Staying on top of pay stubs, deductions, and compliance requirements takes time, especially as your team grows. The right payroll tools can handle the details so you can focus on running your business.

Xero's payroll features help you generate pay stubs, calculate taxes automatically, and give your employees easy online access to their pay information. You can track deductions, manage filing deadlines, and keep organized records without the manual work. Get one month free.

FAQs on pay stubs

Here are some frequently asked questions about pay stubs.

Is a pay stub the same as a paycheck?

No, a pay stub and a paycheck are different. A paycheck is the actual payment you receive, while a pay stub is the document that details how that payment was calculated.

How do I find my pay stubs?

Check your employer's online payroll portal or ask your HR department. Most employers now provide electronic pay stubs that you can access and download anytime.

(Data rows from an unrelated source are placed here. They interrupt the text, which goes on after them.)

import Summits.CriticalPhenomena.CardyFormulaZ2.Theorems.CardyBoundaryCoulombGasHalfPlaneMarkDensityLawSelfDualityExact
import Summits.CriticalPhenomena.CardyFormulaZ2.Theorems.CardyBoundaryCoulombGasHalfPlaneMarkDensityLawWindowSecondMark
import Summits.CriticalPhenomena.CardyFormulaZ2.Theorems.CardyBoundaryCoulombGasHalfPlaneMarkDensityLawNearEndRegularity
import Literature.Probability.Percolation.ClusterBoundary
import Literature.Probability.Percolation.LatticeSymmetry

/-!
# Lead's skeleton (c12-0), cycle 5: **POSITIVITY OF THE NEAR-END MARK DENSITY** — `∂₂G > 0` and `∂₃G < 0`
# at EVERY chamber point (crux `HalfPlaneMarkDensityLaw`, line `Sketch`; separation-free, after cycle 4)

The near-end first-hit event `NE_n = firstHit halfPlane C_n ⌊an⌋ ⌊bn⌋` (`C_n = [⌊cn⌋,⌊yn⌋]×{0}` lies to the
RIGHT of the point `(⌊bn⌋,0)`, the excluded arc `[⌊an⌋,⌊bn⌋)×{0}` to its LEFT) is the lattice derivative of
`P_n(a,b,c,y)` in the second mark; `θ j · P[NE_{θ j}] → ∂₂G(a,b,c,y)` (c4-0, `NearEnd.hasDerivAt_jointLimit_second`).
Claim: `n · P[NE_n] ≥ c > 0` eventually.  Same two moves as cycle 4 (`Lines/Sketch_Positivity2.lean`), mirrored:
* COUNTING for `NR(k; rlo, rhi; slo)` = "the `H`-cluster of `(k,0)` has a bottom point in `[rlo,rhi]` and none in
  `[slo,k)`": on the SECOND-mark window event (`Window.stub_window2_lowerBound`: the leftmost point of a stretch
  joined to an arc `B` on its right falls in a prescribed window) the leftmost joined point `k*` satisfies
  `NR(k*; B; ℓ)`; translates cover ⇒ `P[NR] ≳ 1/n`;
* DECOUPLING by the law of the `H`-cluster `S` of `(k,0)` (toolkit of cycle 4): on `NR ∩ {cluster = S}` the event
  `NE` fails only through an open path of `H` OFF `S` from `[⌊an⌋,k)×{0}` to `C_n`, independent of `S`, of
  probability `≤ P_n(a,b,c,y) ≤ 1 − c₁` (`Window.stub_eventually_le_one_sub`).
Consequences: `∂₂G > 0`, and by reflection `∂₃G < 0`, everywhere — with cycle 4, ALL FOUR partial derivatives of
every joint subsequential limit are nonzero at every chamber point.
-/

noncomputable section

namespace Summit.CriticalPhenomena.CardyFormulaZ2.Cruxes.HalfPlaneMarkDensityLaw.SketchLine

open Literature.Probability.Percolation Literature.Probability.LatticeModels
open MeasureTheory Filter Set SimpleGraph
open scoped Topology
open Summit.CriticalPhenomena.CardyFormulaZ2.Theorems.HalfPlaneMarkDensityLaw.Negative

namespace NearEndPos

/-- STUB N1 (deterministic counting inclusion): on the second-mark window event (some point of `[ℓ,m₂]×{0}` joined inside `H` to `B = [lo,hi]×{0}`, none of `[ℓ,m₁]×{0}`), the leftmost joined point `k ∈ (m₁,m₂]` is joined to a point of `B` and to no point of `[ℓ,k)×{0}`. [folklore] -/
theorem stub_nearRight_of_window2 :
    ∀ (ω : BondConfig (Site 2)) (ℓ m₁ m₂ lo hi : ℤ),
      ω ∈ openCrossing halfPlane (rowIcc ℓ m₂) (rowIcc lo hi) \ openCrossing halfPlane (rowIcc ℓ m₁) (rowIcc lo hi) →
      ∃ k : ℤ, m₁ < k ∧ k ≤ m₂ ∧
        ω ∈ {ω : BondConfig (Site 2) | (∃ r : ℤ, lo ≤ r ∧ r ≤ hi ∧ ω ∈ openConnIn halfPlane (bpt (k)) (bpt r)) ∧ ∀ s : ℤ, ℓ ≤ s → s < k → ω ∉ openConnIn halfPlane (bpt (k)) (bpt s)} := by
  sorry

/-- STUB N2 (translation invariance of the `NR` event). [folklore] -/
theorem stub_nearRight_shift :
    ∀ (k rlo rhi slo : ℤ),
      μ.real {ω : BondConfig (Site 2) | (∃ r : ℤ, rlo + k ≤ r ∧ r ≤ rhi + k ∧ ω ∈ openConnIn halfPlane (bpt (k)) (bpt r)) ∧ ∀ s : ℤ, slo + k ≤ s → s < k → ω ∉ openConnIn halfPlane (bpt (k)) (bpt s)} =
      μ.real {ω : BondConfig (Site 2) | (∃ r : ℤ, rlo ≤ r ∧ r ≤ rhi ∧ ω ∈ openConnIn halfPlane (bpt (0)) (bpt r)) ∧ ∀ s : ℤ, slo ≤ s → s < 0 → ω ∉ openConnIn halfPlane (bpt (0)) (bpt s)} := by
  sorry

/-- STUB N3: **`n · P[NR(⌊bn⌋; ⌊cn⌋, ⌊yn⌋; ⌊an⌋)] ≥ c₀ > 0` eventually** (`a < b < c < y`). [folklore] -/
theorem stub_nearRight_lowerBound :
    ∀ (a b c y : ℝ), a < b → b < c → c < y → ∃ c₀ : ℝ, 0 < c₀ ∧ ∀ᶠ n : ℕ in atTop,
      c₀ ≤ (n : ℝ) * μ.real {ω : BondConfig (Site 2) | (∃ r : ℤ, ⌊c * n⌋ ≤ r ∧ r ≤ ⌊y * n⌋ ∧ ω ∈ openConnIn halfPlane (bpt (⌊b * n⌋)) (bpt r)) ∧ ∀ s : ℤ, ⌊a * n⌋ ≤ s → s < ⌊b * n⌋ → ω ∉ openConnIn halfPlane (bpt (⌊b * n⌋)) (bpt s)} := by
  sorry

/-- STUB N4 (deterministic): if the `H`-cluster of `(k,0)` is `S`, `S` has a bottom point in `[clo,chi]` and none in `[alo,k)`, and no open path of `H` off `S` joins `[alo,k)×{0}` to `[clo,chi]×{0}`, then `firstHit halfPlane ([clo,chi]×{0}) alo k` holds. [folklore] -/
theorem stub_nearEnd_of_hCluster :
    ∀ (ω : BondConfig (Site 2)) (S : Finset (Site 2)) (k alo clo chi : ℤ), ω ⊆ (zdGraph 2).edgeSet →
      alo ≤ k → k < clo → clo ≤ chi → (∃ r : ℤ, clo ≤ r ∧ r ≤ chi ∧ bpt r ∈ S) → (∀ s : ℤ, alo ≤ s → s < k → bpt s ∉ S) →
      ω ∈ {ω : BondConfig (Site 2) | openCluster (ω ∩ {e : Sym2 (Site 2) | ∀ v ∈ e, v ∈ halfPlane}) (bpt (k)) = ↑S} →
      ω ∉ (⋃ u ∈ rowIco alo k, ⋃ v ∈ rowIcc clo chi,
          (openConnIn (halfPlane ∩ (↑S : Set (Site 2))ᶜ) u v : Set (BondConfig (Site 2)))) →
      ω ∈ firstHit halfPlane (rowIcc clo chi) alo k := by
  sorry

/-- STUB N8: **`(1 − q)·P[NR(k; clo, chi; alo)] ≤ P[firstHit halfPlane ([clo,chi]×{0}) alo k]`** if the escape crossing `[alo,k)×{0} ↔ [clo,chi]×{0}` has probability `≤ q`. [folklore] -/
theorem stub_nearEnd_decoupling :
    ∀ (k alo clo chi : ℤ) (q : ℝ), alo ≤ k → k < clo → clo ≤ chi →
      μ.real (openCrossing halfPlane (rowIco alo k) (rowIcc clo chi)) ≤ q →
      (1 - q) * μ.real {ω : BondConfig (Site 2) | (∃ r : ℤ, clo ≤ r ∧ r ≤ chi ∧ ω ∈ openConnIn halfPlane (bpt (k)) (bpt r)) ∧ ∀ s : ℤ, alo ≤ s → s < k → ω ∉ openConnIn halfPlane (bpt (k)) (bpt s)} ≤
        μ.real (firstHit halfPlane (rowIcc clo chi) alo k) := by
  sorry

/-- STUB N9 (target): **the near-end mark density is bounded below: `n · P[NE_n(a,b,c,y)] ≥ c₁ > 0` eventually.** [folklore] -/
theorem stub_nearEndDensityPositivity :
    ∀ (a b c y : ℝ), a < b → b < c → c < y → ∃ c₁ : ℝ, 0 < c₁ ∧ ∀ᶠ n : ℕ in atTop,
      c₁ ≤ (n : ℝ) * μ.real (firstHit halfPlane (rowIcc ⌊c * n⌋ ⌊y * n⌋) ⌊a * n⌋ ⌊b * n⌋) := by
  sorry

/-! ### Glue forms (all stubs provable in parallel) -/

/-- STUB N3' (glue): N1, N2 and `Window.stub_window2_lowerBound` give N3. [folklore] -/
theorem stub_nearRight_lowerBound_of :
    (∀ (ω : BondConfig (Site 2)) (ℓ m₁ m₂ lo hi : ℤ),
      ω ∈ openCrossing halfPlane (rowIcc ℓ m₂) (rowIcc lo hi) \ openCrossing halfPlane (rowIcc ℓ m₁) (rowIcc lo hi) →
      ∃ k : ℤ, m₁ < k ∧ k ≤ m₂ ∧
        ω ∈ {ω : BondConfig (Site 2) | (∃ r : ℤ, lo ≤ r ∧ r ≤ hi ∧ ω ∈ openConnIn halfPlane (bpt (k)) (bpt r)) ∧ ∀ s : ℤ, ℓ ≤ s → s < k → ω ∉ openConnIn halfPlane (bpt (k)) (bpt s)}) →
    (∀ (k rlo rhi slo : ℤ),
      μ.real {ω : BondConfig (Site 2) | (∃ r : ℤ, rlo + k ≤ r ∧ r ≤ rhi + k ∧ ω ∈ openConnIn halfPlane (bpt (k)) (bpt r)) ∧ ∀ s : ℤ, slo + k ≤ s → s < k → ω ∉ openConnIn halfPlane (bpt (k)) (bpt s)} =
      μ.real {ω : BondConfig (Site 2) | (∃ r : ℤ, rlo ≤ r ∧ r ≤ rhi ∧ ω ∈ openConnIn halfPlane (bpt (0)) (bpt r)) ∧ ∀ s : ℤ, slo ≤ s → s < 0 → ω ∉ openConnIn halfPlane (bpt (0)) (bpt s)}) →
    ∀ (a b c y : ℝ), a < b → b < c → c < y → ∃ c₀ : ℝ, 0 < c₀ ∧ ∀ᶠ n : ℕ in atTop,
      c₀ ≤ (n : ℝ) * μ.real {ω : BondConfig (Site 2) | (∃ r : ℤ, ⌊c * n⌋ ≤ r ∧ r ≤ ⌊y * n⌋ ∧ ω ∈ openConnIn halfPlane (bpt (⌊b * n⌋)) (bpt r)) ∧ ∀ s : ℤ, ⌊a * n⌋ ≤ s → s < ⌊b * n⌋ → ω ∉ openConnIn halfPlane (bpt (⌊b * n⌋)) (bpt s)} := by
  sorry

/-- STUB N8' (glue): N4 and the `H`-cluster toolkit of cycle 4 (`stub_mem_hCluster_iff`, `stub_hCluster_indep`, `stub_hCluster_measurable`) give N8. [folklore] -/
theorem stub_nearEnd_decoupling_of :
    (∀ (ω : BondConfig (Site 2)) (S : Finset (Site 2)) (k alo clo chi : ℤ), ω ⊆ (zdGraph 2).edgeSet →
      alo ≤ k → k < clo → clo ≤ chi → (∃ r : ℤ, clo ≤ r ∧ r ≤ chi ∧ bpt r ∈ S) → (∀ s : ℤ, alo ≤ s → s < k → bpt s ∉ S) →
      ω ∈ {ω : BondConfig (Site 2) | openCluster (ω ∩ {e : Sym2 (Site 2) | ∀ v ∈ e, v ∈ halfPlane}) (bpt (k)) = ↑S} →
      ω ∉ (⋃ u ∈ rowIco alo k, ⋃ v ∈ rowIcc clo chi,
          (openConnIn (halfPlane ∩ (↑S : Set (Site 2))ᶜ) u v : Set (BondConfig (Site 2)))) →
      ω ∈ firstHit halfPlane (rowIcc clo chi) alo k) →
    (∀ (ω : BondConfig (Site 2)) (k : ℤ) (v : Site 2), v ∈ openCluster (ω ∩ {e : Sym2 (Site 2) | ∀ v ∈ e, v ∈ halfPlane}) (bpt k) ↔ ω ∈ openConnIn halfPlane (bpt k) v) →
    (∀ (k : ℤ) (S : Finset (Site 2)) (B : Set (BondConfig (Site 2))), DeterminedBy B ((↑S : Set (Site 2))ᶜ).sym2 → MeasurableSet B → μ.real ({ω : BondConfig (Site 2) | openCluster (ω ∩ {e : Sym2 (Site 2) | ∀ v ∈ e, v ∈ halfPlane}) (bpt (k)) = ↑S} ∩ B) = μ.real {ω : BondConfig (Site 2) | openCluster (ω ∩ {e : Sym2 (Site 2) | ∀ v ∈ e, v ∈ halfPlane}) (bpt (k)) = ↑S} * μ.real B) →
    (∀ (k : ℤ) (S : Finset (Site 2)), MeasurableSet {ω : BondConfig (Site 2) | openCluster (ω ∩ {e : Sym2 (Site 2) | ∀ v ∈ e, v ∈ halfPlane}) (bpt (k)) = ↑S}) →
    ∀ (k alo clo chi : ℤ) (q : ℝ), alo ≤ k → k < clo → clo ≤ chi →
      μ.real (openCrossing halfPlane (rowIco alo k) (rowIcc clo chi)) ≤ q →
      (1 - q) * μ.real {ω : BondConfig (Site 2) | (∃ r : ℤ, clo ≤ r ∧ r ≤ chi ∧ ω ∈ openConnIn halfPlane (bpt (k)) (bpt r)) ∧ ∀ s : ℤ, alo ≤ s → s < k → ω ∉ openConnIn halfPlane (bpt (k)) (bpt s)} ≤
        μ.real (firstHit halfPlane (rowIcc clo chi) alo k) := by
  sorry

/-- STUB N9' (glue): N3, N8 and `Window.stub_eventually_le_one_sub` give N9. [folklore] -/
theorem stub_nearEndDensityPositivity_of :
    (∀ (a b c y : ℝ), a < b → b < c → c < y → ∃ c₀ : ℝ, 0 < c₀ ∧ ∀ᶠ n : ℕ in atTop,
      c₀ ≤ (n : ℝ) * μ.real {ω : BondConfig (Site 2) | (∃ r : ℤ, ⌊c * n⌋ ≤ r ∧ r ≤ ⌊y * n⌋ ∧ ω ∈ openConnIn halfPlane (bpt (⌊b * n⌋)) (bpt r)) ∧ ∀ s : ℤ, ⌊a * n⌋ ≤ s → s < ⌊b * n⌋ → ω ∉ openConnIn halfPlane (bpt (⌊b * n⌋)) (bpt s)}) →
    (∀ (k alo clo chi : ℤ) (q : ℝ), alo ≤ k → k < clo → clo ≤ chi →
      μ.real (openCrossing halfPlane (rowIco alo k) (rowIcc clo chi)) ≤ q →
      (1 - q) * μ.real {ω : BondConfig (Site 2) | (∃ r : ℤ, clo ≤ r ∧ r ≤ chi ∧ ω ∈ openConnIn halfPlane (bpt (k)) (bpt r)) ∧ ∀ s : ℤ, alo ≤ s → s < k → ω ∉ openConnIn halfPlane (bpt (k)) (bpt s)} ≤
        μ.real (firstHit halfPlane (rowIcc clo chi) alo k)) →
    ∀ (a b c y : ℝ), a < b → b < c → c < y → ∃ c₁ : ℝ, 0 < c₁ ∧ ∀ᶠ n : ℕ in atTop,
      c₁ ≤ (n : ℝ) * μ.real (firstHit halfPlane (rowIcc ⌊c * n⌋ ⌊y * n⌋) ⌊a * n⌋ ⌊b * n⌋) := by
  sorry

end NearEndPos

end Summit.CriticalPhenomena.CardyFormulaZ2.Cruxes.HalfPlaneMarkDensityLaw.SketchLine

Can I create my own pay stubs?

If you're a business owner, you can use payroll software to generate pay stubs for your employees. Employees and contractors should only use pay stubs provided by their employer.

Are digital pay stubs legally acceptable?

Yes, electronic pay stubs are legally valid in all 50 states. They work the same as paper pay stubs for income verification, tax filing, and record keeping.

What should you do if your pay stub has errors?

Contact your employer's payroll or HR department as soon as you notice a mistake. Keep a copy of the incorrect pay stub as documentation until the error is resolved.

Do all states require employers to provide pay stubs?

No, there's no federal requirement, and a small number of states don't mandate pay stubs either. However, most states do require some form of written or electronic earnings statement.

Disclaimer

This glossary is for small business owners. The definitions are written with their requirements in mind. More detailed definitions can be found in accounting textbooks or from an accounting professional. Xero does not provide accounting, tax, business or legal advice.